This page includes pre-trained models from the paper Understanding Back-Translation at Scale (Edunov et al., 2018).
Model | Description | Dataset | Download |
---|---|---|---|
transformer.wmt18.en-de |
Transformer (Edunov et al., 2018) WMT'18 winner |
WMT'18 English-German | download (.tar.gz) See NOTE in the archive |
We require a few additional Python dependencies for preprocessing:
pip install subword_nmt sacremoses
Then to generate translations from the full model ensemble:
import torch
# List available models
torch.hub.list('pytorch/fairseq') # [..., 'transformer.wmt18.en-de', ... ]

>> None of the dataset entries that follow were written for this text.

import Summits.BirchSwinnertonDyer.BirchSwinnertonDyer.Theorems.InertBadSignedBranchesInertBadAtThreeOffIstarZeroOfLowerHalf
import Literature.NumberTheory.EllipticCurves.BSDShaProofs
import HarnessLib

/-!
# Route `InertBadSignedBranches` (rung K8), HELD residual `InertBadAtThreeOffIstarZero` (stmt-BirchSwinnertonDyer-19657):
# its CHEAPEST FALSIFIER in the kernel — the residual predicts an EVEN `ord₃ #Ш(W)_an` on the off-type
# corner at `3` (helper `--supports` 19657; cell bsd-cm, seat bsd-cm-k8i-c42 g0; nothing asserted)

The residual says `ord₃ #Ш(W)_an = ord₃ #Ш(W)` for every rank-one CM curve `W/ℚ` of signed type
`(3, III)` or `(3, III*)` (p417833 §1). With `Ш(W)` finite in analytic rank one (GZK, named fact
`hGZK`) and Cassels' alternating pairing (named fact `exists_casselsTate_pairing`, tree corollary
`isSquare_shaOrder_of_casselsTate`: `#Ш` is a square), the right-hand side is EVEN. So the residual
PREDICTS: `ord₃ #Ш(W)_an` is even at every such pair (§1), and ONE pair with an odd `ord₃ #Ш(W)_an`
REFUTES it (§2, contrapositive) — the residual's cheapest falsifier, testable by a certified `#Ш_an`
alone (no descent, no Heegner index, no Manin datum). The seat's census beyond Cremona (kit
j249101, `y² = x³ + Ax`, `|A| ≤ 2·10⁴`, `v₃(A)` odd) is the test; in Cremona's range all 97 classes
have `#Ш_an = 1` (memo N18 v1.2). HONEST LABEL: bookkeeping over two named facts; nothing booked; the
residual stays HELD. [cite: SilvermanAEC2009, Thm. X.4.14] [cite: Miller2011LMS, §1 and Def. 1.1]
-/

set_option autoImplicit false
set_option linter.dupNamespace false

noncomputable section

open scoped Classical

open WeierstrassCurve
open Literature.NumberTheory.EllipticCurves
open Literature.NumberTheory.EllipticCurves.Rank1Residual
open Literature.NumberTheory.EllipticCurves.Rank1Residual.Typed
open Literature.NumberTheory.DiophantineGeometry (KodairaSymbol)
open Summit.BirchSwinnertonDyer.Rank1Residual.X12.O10
open Summit.BirchSwinnertonDyer.BirchSwinnertonDyer.Theses.InertBadSignedBranches

namespace Summit.BirchSwinnertonDyer.BirchSwinnertonDyer.Theorems.InertBadOffParity

/-- A non-zero perfect square has even `p`-adic valuation. [folklore] -/
theorem even_padicValNat_of_isSquare {p n : ℕ} [Fact p.Prime] (hn : n ≠ 0) (h : IsSquare n) :
    Even (padicValNat p n) := by
  obtain ⟨m, rfl⟩ := h
  have hm : m ≠ 0 := fun h0 ↦ hn (by rw [h0, mul_zero])
  rw [padicValNat.mul hm hm]
  exact ⟨_, rfl⟩

/-! ## §1 The residual predicts an even `ord₃ #Ш_an` on the off-type corner at `3` -/

/-- **`InertBadAtThreeOffIstarZero` ⟹ `ord₃ #Ш(W)_an` is EVEN** at every globally minimal CM curve
`W` of analytic rank one with `3` inert, bad, not of type `(3, I₀*)` — given GZK (`Ш(W)` finite,
`hGZK`) and the Cassels–Tate pairing (`#Ш(W)` a square, `hCT`). Bookkeeping: the residual gives
`#Ш_an = q ∈ ℚ` with `ord₃ q = ord₃ #Ш(W)`, and a non-zero square has even valuation.
[cite: SilvermanAEC2009, Thm. X.4.14] [cite: Miller2011LMS, §1 and Def. 1.1] -/
theorem even_padicValRat_shaAn_of_inertBadAtThreeOffIstarZero
    (hCT : WeierstrassCurve.exists_casselsTate_pairing (K := ℚ))
    (hGZK : rank_eq_analyticRank_of_analyticRank_le_one)
    (h : InertBadAtThreeOffIstarZero)
    (W : WeierstrassCurve ℚ) [W.IsElliptic] [W.IsGloballyMinimal] [Fact (Nat.Prime 3)]
    (hCM : W.HasCM) (hr : W.analyticRank = 1) (hin : CMInert W 3) (hbad : ¬ Good W 3)
    (hnT : ¬ HasSignedLocalType W 3 (.Istar 0)) {q : ℚ} (hq : shaAn W = (q : ℂ)) :
    Even (padicValRat 3 q) := by
  obtain ⟨q', hq', hv⟩ := h W hCM hr hin hbad hnT (fun hs ↦ hin.2 hs.2)
  have hqq : q' = q := by exact_mod_cast hq'.symm.trans hq
  subst hqq
  have hfin : W.ShaFinite := (hGZK W (by rw [hr])).2
  have hsq : IsSquare W.shaOrder := WeierstrassCurve.isSquare_shaOrder_of_casselsTate hCT W hfin
  have h0 : W.shaOrder ≠ 0 := (WeierstrassCurve.shaOrder_pos W hfin).ne'
  obtain ⟨k, hk⟩ := even_padicValNat_of_isSquare (p := 3) h0 hsq
  rw [hv, hk]
  exact ⟨(k : ℤ), by push_cast; rfl⟩

/-! ## §2 The cheapest falsifier: one odd `ord₃ #Ш_an` on the corner refutes the residual -/

/-- **Falsifier frame.** Given GZK and the Cassels–Tate pairing, ONE globally minimal CM curve `W`
of analytic rank one, `3` inert, bad, not of type `(3, I₀*)` (equivalently, by p417833 §1, a
`y² = x³ + Ax` with `v₃(A)` odd) with `#Ш(W)_an = q` and `ord₃ q` ODD refutes
`InertBadAtThreeOffIstarZero`. (No such pair is expected — it would contradict BSD; the census
kit j249101 tests `|A| ≤ 2·10⁴`.) [cite: SilvermanAEC2009, Thm. X.4.14] [cite: Miller2011LMS, §1 and Def. 1.1] -/
theorem not_inertBadAtThreeOffIstarZero_of_odd_witness
    (hCT : WeierstrassCurve.exists_casselsTate_pairing (K := ℚ))
    (hGZK : rank_eq_analyticRank_of_analyticRank_le_one)
    (W : WeierstrassCurve ℚ) [W.IsElliptic] [W.IsGloballyMinimal] [Fact (Nat.Prime 3)]
    (hCM : W.HasCM) (hr : W.analyticRank = 1) (hin : CMInert W 3) (hbad : ¬ Good W 3)
    (hnT : ¬ HasSignedLocalType W 3 (.Istar 0)) {q : ℚ} (hq : shaAn W = (q : ℂ))
    (hodd : Odd (padicValRat 3 q)) : ¬ InertBadAtThreeOffIstarZero := fun h ↦
  Int.not_even_iff_odd.mpr hodd
    (even_padicValRat_shaAn_of_inertBadAtThreeOffIstarZero hCT hGZK h W hCM hr hin hbad hnT hq)

/-- The same parity prediction read off the typed class target directly: `LowerHalfOnType 3 T`
(any `T`) + the published UPPER half is not needed — already `MissingPPartAt W 3` at a pair with
`Ш(W)` finite forces an even `ord₃ #Ш(W)_an`. Recorded for the census's PS@3 rows as well.
[cite: SilvermanAEC2009, Thm. X.4.14] [cite: Miller2011LMS, Def. 1.1] -/
theorem even_padicValRat_shaAn_of_missingPPartAt
    (hCT : WeierstrassCurve.exists_casselsTate_pairing (K := ℚ))
    (W : WeierstrassCurve ℚ) [W.IsElliptic] [Fact (Nat.Prime 3)] (hfin : W.ShaFinite)
    (hP : MissingPPartAt W 3) {q : ℚ} (hq : shaAn W = (q : ℂ)) : Even (padicValRat 3 q) := by
  obtain ⟨q', hq', hv⟩ := hP
  have hqq : q' = q := by exact_mod_cast hq'.symm.trans hq
  subst hqq
  have hsq : IsSquare W.shaOrder := WeierstrassCurve.isSquare_shaOrder_of_casselsTate hCT W hfin
  have h0 : W.shaOrder ≠ 0 := (WeierstrassCurve.shaOrder_pos W hfin).ne'
  obtain ⟨k, hk⟩ := even_padicValNat_of_isSquare (p := 3) h0 hsq
  rw [hv, hk]
  exact ⟨(k : ℤ), by push_cast; rfl⟩

end Summit.BirchSwinnertonDyer.BirchSwinnertonDyer.Theorems.InertBadOffParity

end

# Load the WMT'18 En-De ensemble
en2de_ensemble = torch.hub.load(
'pytorch/fairseq', 'transformer.wmt18.en-de',
checkpoint_file='wmt18.model1.pt:wmt18.model2.pt:wmt18.model3.pt:wmt18.model4.pt:wmt18.model5.pt',
tokenizer='moses', bpe='subword_nmt')
# The ensemble contains 5 models
len(en2de_ensemble.models)
# 5
# Translate
en2de_ensemble.translate('Hello world!')
# 'Hallo Welt!'
@inproceedings{edunov2018backtranslation,
title = {Understanding Back-Translation at Scale},
author = {Edunov, Sergey and Ott, Myle and Auli, Michael and Grangier, David},
booktitle = {Conference of the Association for Computational Linguistics (ACL)},
year = 2018,
}